How Old Do You Have to Be to Open a Bank Account?: https://www.banks.com/articles/banking/how-old-open-account/#:~:text=Adults%20can%20open%20a%20bank%20account%20by%20themselves,to%20make%20money%20and%20use%20it%20for%20purchases.


### 5.7.1. mapping age group

In [None]:
MinAge = df['Age'].min()
MaxAge = df['Age'].max()
print(f"Min Age: {MinAge}, Max Age: {MaxAge}")

In [None]:
def map_age_group(age):
    if 18 <= age <= 24: # 18–24
        return "Early working Age"
    elif 25 <= age <= 44: # 25–44
        return "Prime Working Age"
    elif 45 <= age <= 64:# 45–64
        return "Mid–Late Working Age"
    elif 65 <= age: # 65 - Older
        return "Elderly"
df_copy = df.copy()
df_copy["AgeGroup"] = df_copy["Age"].apply(map_age_group)

In [None]:
# A chi-square test of independence
def chi_square_test(df, column, target="Exited"):
    """
    Performs a chi-square test of independence between a given column and the target column
    and returns the results in a pandas DataFrame.

    Args:
        df (pd.DataFrame): The DataFrame containing the data.
        column (str): The name of the categorical column to test.
        target (str): The name of the target column (default is "Exited").

    Returns:
        pd.DataFrame: A DataFrame containing the chi-square test results.
    """
    contingency_table = pd.crosstab(df[column], df[target])

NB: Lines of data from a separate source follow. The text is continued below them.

import Summits.Ventures.PercRepro2.CaseOneRootsAndBIQClass
import Summits.Ventures.PercRepro2.CaseOneMovesAnchors

/-!
# Every absent-edge face of a closed class is closed (blind cell PercRepro2, p1 g28; the general
form of the null-edge extension, and two more star rows)

`closedAt_of_ext`: if the statement vertex is closed in the graph extended by one null edge (ends `s`),
it is closed in the graph — all four forms transfer across the null edge (`Dpd_ext`, `Dpdo_ext`,
`zSplitII_of_ext`, `zSplitI_of_ext` complete `zSplitIIQ_of_ext` / `zSplitIQ_of_ext` of
`CaseOneRootsAndBIQClass`). Applied to the marked star (a closed anchor): the single-edge stars
`a₃ ~ {a₁, o, b}` and `a₃ ~ {a₂, o, b}` are closed (**`closedAt_of_a1ob`**, **`closedAt_of_a2ob`**),
and `a₃ ~ {a₁, a₂, b}` again (`closedAt_of_rootsAndB_single'`). Own code; standard axioms.
-/

universe u

namespace Summit.Ventures.PercRepro2

namespace CaseOne

section ExtPD
variable {V : Type*} {E : Type*} [Fintype E] [DecidableEq E] {R : Type*} [CommRing R]

/-- `Dpd` across the null new edge. -/
theorem Dpd_ext (p : E → R) (ends : E → Sym2 V) (s : Sym2 V) (a₁ a₂ a₃ : V) :
    Dpd (extW p) (extEnds ends s) a₁ a₂ a₃ = Dpd p ends a₁ a₂ a₃ := by
  unfold Dpd
  exact prob_ext p _ _ fun ω => by
    simp only [Set.mem_inter_iff, Set.mem_compl_iff, mem_connEvent_ext]

/-- `Dpdo` across the null new edge. -/
theorem Dpdo_ext (p : E → R) (ends : E → Sym2 V) (s : Sym2 V) (o a₁ a₂ a₃ : V) :
    Dpdo (extW p) (extEnds ends s) o a₁ a₂ a₃ = Dpdo p ends o a₁ a₂ a₃ := by
  unfold Dpdo
  exact prob_ext p _ _ fun ω => by
    simp only [Set.mem_inter_iff, Set.mem_union, Set.mem_compl_iff, mem_connEvent_ext]

end ExtPD

section ExtForms
variable {V : Type*} {E : Type*} [Fintype E] [DecidableEq E] {R : Type*} [CommRing R]
  [LinearOrder R]

/-- **`(ii)` transfers from the extension to `G`.** -/
theorem zSplitII_of_ext {p : E → R} {ends : E → Sym2 V} {s : Sym2 V} {o a₁ a₂ a₃ b : V}
    (h : ZSplitII (extW p) (extEnds ends s) o a₁ a₂ a₃ b) : ZSplitII p ends o a₁ a₂ a₃ b := by
  unfold ZSplitII at h ⊢
  rw [iiExpr_eq_iiExprT] at h ⊢
  rw [iiExprT_ext, Dpd_ext, Dpdo_ext] at h
  exact h

/-- **`(i)` transfers from the extension to `G`.** -/
theorem zSplitI_of_ext {p : E → R} {ends : E → Sym2 V} {s : Sym2 V} {o a₁ a₂ a₃ b : V}
    (h : ZSplitI (extW p) (extEnds ends s) o a₁ a₂ a₃ b) : ZSplitI p ends o a₁ a₂ a₃ b := by
  unfold ZSplitI at h ⊢
  rw [iExpr_eq_iExprT] at h ⊢
  rw [iExprT_ext, Dpd_ext, Dpdo_ext] at h
  exact h

/-- **The four forms transfer from the extension to `G`.** -/
theorem fourForms_of_ext {p : E → R} {ends : E → Sym2 V} {s : Sym2 V} {o a₁ a₂ a₃ b : V}
    (h : FourForms (extW p) (extEnds ends s) o a₁ a₂ a₃ b) : FourForms p ends o a₁ a₂ a₃ b :=
  ⟨zSplitII_of_ext h.1, zSplitIIQ_of_ext h.2.1, zSplitI_of_ext h.2.2.1, zSplitIQ_of_ext h.2.2.2⟩

end ExtForms

section ExtClosed
variable {V : Type*} {E : Type u} [Fintype E] [DecidableEq E] {R : Type*} [Field R]
  [LinearOrder R] [IsStrictOrderedRing R]

/-- **Every absent-edge face of a closed graph is closed**: `ClosedAt` transfers from the graph
extended by a null edge to the graph. -/
theorem closedAt_of_ext {ends : E → Sym2 V} {s : Sym2 V} {o a₁ a₂ a₃ b : V}
    (h : ClosedAt R o a₁ a₂ b (Option E) (extEnds ends s) a₃) : ClosedAt R o a₁ a₂ b E ends a₃ :=
  fun p hp => fourForms_of_ext (h (extW p) (isProbVec_extW hp))

end ExtClosed

section Stars
variable {V : Type*} [Fintype V] [DecidableEq V] {E : Type u} [Fintype E] [DecidableEq E]
  {R : Type*} [Field R] [LinearOrder R] [IsStrictOrderedRing R]
variable {ends : E → Sym2 V} {o a₁ a₂ a₃ b : V} {e₁ eo eb : E}

/-- **`a₃ ~ {a₁, o, b}` through single edges is closed**: a null edge to `a₂` makes it the marked
star. -/
theorem closedAt_of_a1ob (he₁ : ends e₁ = s(a₁, a₃)) (heo : ends eo = s(o, a₃))
    (heb : ends eb = s(b, a₃)) (h1o : e₁ ≠ eo) (h1b : e₁ ≠ eb) (hob : eo ≠ eb)
    (hunique : ∀ e, a₃ ∈ ends e → e = e₁ ∨ e = eo ∨ e = eb) (h1 : a₁ ≠ a₃) (h2 : a₂ ≠ a₃)
    (ho : o ≠ a₃) (hb : b ≠ a₃) : ClosedAt R o a₁ a₂ b E ends a₃ := by
  refine closedAt_of_ext (s := s(a₂, a₃)) (closedAt_of_closedAnchor o a₁ a₂ b _ _ a₃ ?_)
  refine Or.inr (Or.inl ⟨some e₁, none, some eo, some eb, ?_⟩)
  exact
    { ends_1 := by simp [he₁]
      ends_2 := rfl
      ends_o := by simp [heo]
      ends_b := by simp [heb]
      ne_12 := by simp
      ne_1o := by simp [h1o]
      ne_1b := by simp [h1b]
      ne_2o := by simp
      ne_2b := by simp
      ne_ob := by simp [hob]
      unique := by
        intro e he
        cases e with
        | none => exact Or.inr (Or.inl rfl)
        | some e =>
          rcases hunique e he with h | h | h
          · exact Or.inl (by rw [h])
          · exact Or.inr (Or.inr (Or.inl (by rw [h])))
          · exact Or.inr (Or.inr (Or.inr (by rw [h])))
      ne_a1 := h1
      ne_a2 := h2
      ne_o := ho
      ne_b := hb }

/-- **`a₃ ~ {a₂, o, b}` through single edges is closed**: a null edge to `a₁` makes it the marked
star. -/
theorem closedAt_of_a2ob (he₂ : ends e₁ = s(a₂, a₃)) (heo : ends eo = s(o, a₃))
    (heb : ends eb = s(b, a₃)) (h2o : e₁ ≠ eo) (h2b : e₁ ≠ eb) (hob : eo ≠ eb)
    (hunique : ∀ e, a₃ ∈ ends e → e = e₁ ∨ e = eo ∨ e = eb) (h1 : a₁ ≠ a₃) (h2 : a₂ ≠ a₃)
    (ho : o ≠ a₃) (hb : b ≠ a₃) : ClosedAt R o a₁ a₂ b E ends a₃ := by
  refine closedAt_of_ext (s := s(a₁, a₃)) (closedAt_of_closedAnchor o a₁ a₂ b _ _ a₃ ?_)
  refine Or.inr (Or.inl ⟨none, some e₁, some eo, some eb, ?_⟩)
  exact
    { ends_1 := rfl
      ends_2 := by simp [he₂]
      ends_o := by simp [heo]
      ends_b := by simp [heb]
      ne_12 := by simp
      ne_1o := by simp
      ne_1b := by simp
      ne_2o := by simp [h2o]
      ne_2b := by simp [h2b]
      ne_ob := by simp [hob]
      unique := by
        intro e he
        cases e with
        | none => exact Or.inl rfl
        | some e =>
          rcases hunique e he with h | h | h
          · exact Or.inr (Or.inl (by rw [h]))
          · exact Or.inr (Or.inr (Or.inl (by rw [h])))
          · exact Or.inr (Or.inr (Or.inr (by rw [h])))
      ne_a1 := h1
      ne_a2 := h2
      ne_o := ho
      ne_b := hb }

/-- **`a₃ ~ {a₁, a₂, b}` through single edges is closed** — a second proof, through the closed
anchor. -/
theorem closedAt_of_rootsAndB_single' {e₂ : E} (he₁ : ends e₁ = s(a₁, a₃))
    (he₂ : ends e₂ = s(a₂, a₃)) (heb : ends eb = s(b, a₃)) (h12 : e₁ ≠ e₂) (h1b : e₁ ≠ eb)
    (h2b : e₂ ≠ eb) (hunique : ∀ e, a₃ ∈ ends e → e = e₁ ∨ e = e₂ ∨ e = eb) (h1 : a₁ ≠ a₃)
    (h2 : a₂ ≠ a₃) (ho : o ≠ a₃) (hb : b ≠ a₃) : ClosedAt R o a₁ a₂ b E ends a₃ :=
  closedAt_of_ext (s := s(o, a₃)) (closedAt_of_closedAnchor o a₁ a₂ b _ _ a₃
    (Or.inr (Or.inl ⟨some e₁, some e₂, none, some eb,
      isMarkedStarAt_ext he₁ he₂ heb h12 h1b h2b hunique h1 h2 ho hb⟩)))

end Stars

end CaseOne

end Summit.Ventures.PercRepro2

    chi2, p_value, dof, expected = chi2_contingency(contingency_table)

    results = {
        "Feature": [column],
        "Chi2": [round(chi2, 2)],
        "p-value": [round(p_value, 4)],
        "Degrees of Freedom": [dof],
    }

    result_df = pd.DataFrame(results)
    return result_df

chi_square_test(df_copy, "AgeGroup")

### 5.7.2 churn by age group

In [None]:
# Custom order
age_order = {
    "Early working Age": 1,
    "Prime Working Age": 2,
    "Mid–Late Working Age": 3,
    "Elderly": 4
}
# Mapping Age color
mapping_age_color ={'Early working Age':'lightcyan',
                    'Prime Working Age':'cyan',
                    'Mid–Late Working Age':'royalblue',
                    'Elderly':'darkblue'}

# Prepare and sort data
age_counts = (
    df_copy["AgeGroup"]
    .value_counts()
    .rename_axis("AgeGroup")
    .reset_index(name="Count")
    .assign(SortOrder=lambda d: d["AgeGroup"].map(age_order))
    .sort_values("SortOrder")
    .drop(columns="SortOrder")
)

# Plot
fig = px.pie(
    age_counts,
    names="AgeGroup",
    values="Count",
    color="AgeGroup",
    color_discrete_map = mapping_age_color ,
    title="Age Group Distribution",
    category_orders={"AgeGroup": list(age_order.keys())}
)
# Styled Pie Chart
fig.update_traces(hoverinfo='label+percent', textinfo='value', textfont_size=20,
                  marker=dict( line=dict(color='#000000', width=2)))

fig.update_layout(
    width=1000,
    height=650
)

fig.update_traces(textinfo="percent+label+value")
fig.show()


In [None]:
# Count and Percent
age_churn_dist = (
    df_copy.groupby(["AgeGroup", "Exited"])
    .size()
    .reset_index(name="Count")
)

# Percent each age group
percents = age_churn_dist.groupby("AgeGroup")["Count"].transform("sum")
age_churn_dist["Percent"] = round((age_churn_dist["Count"] / percents) * 100, 2)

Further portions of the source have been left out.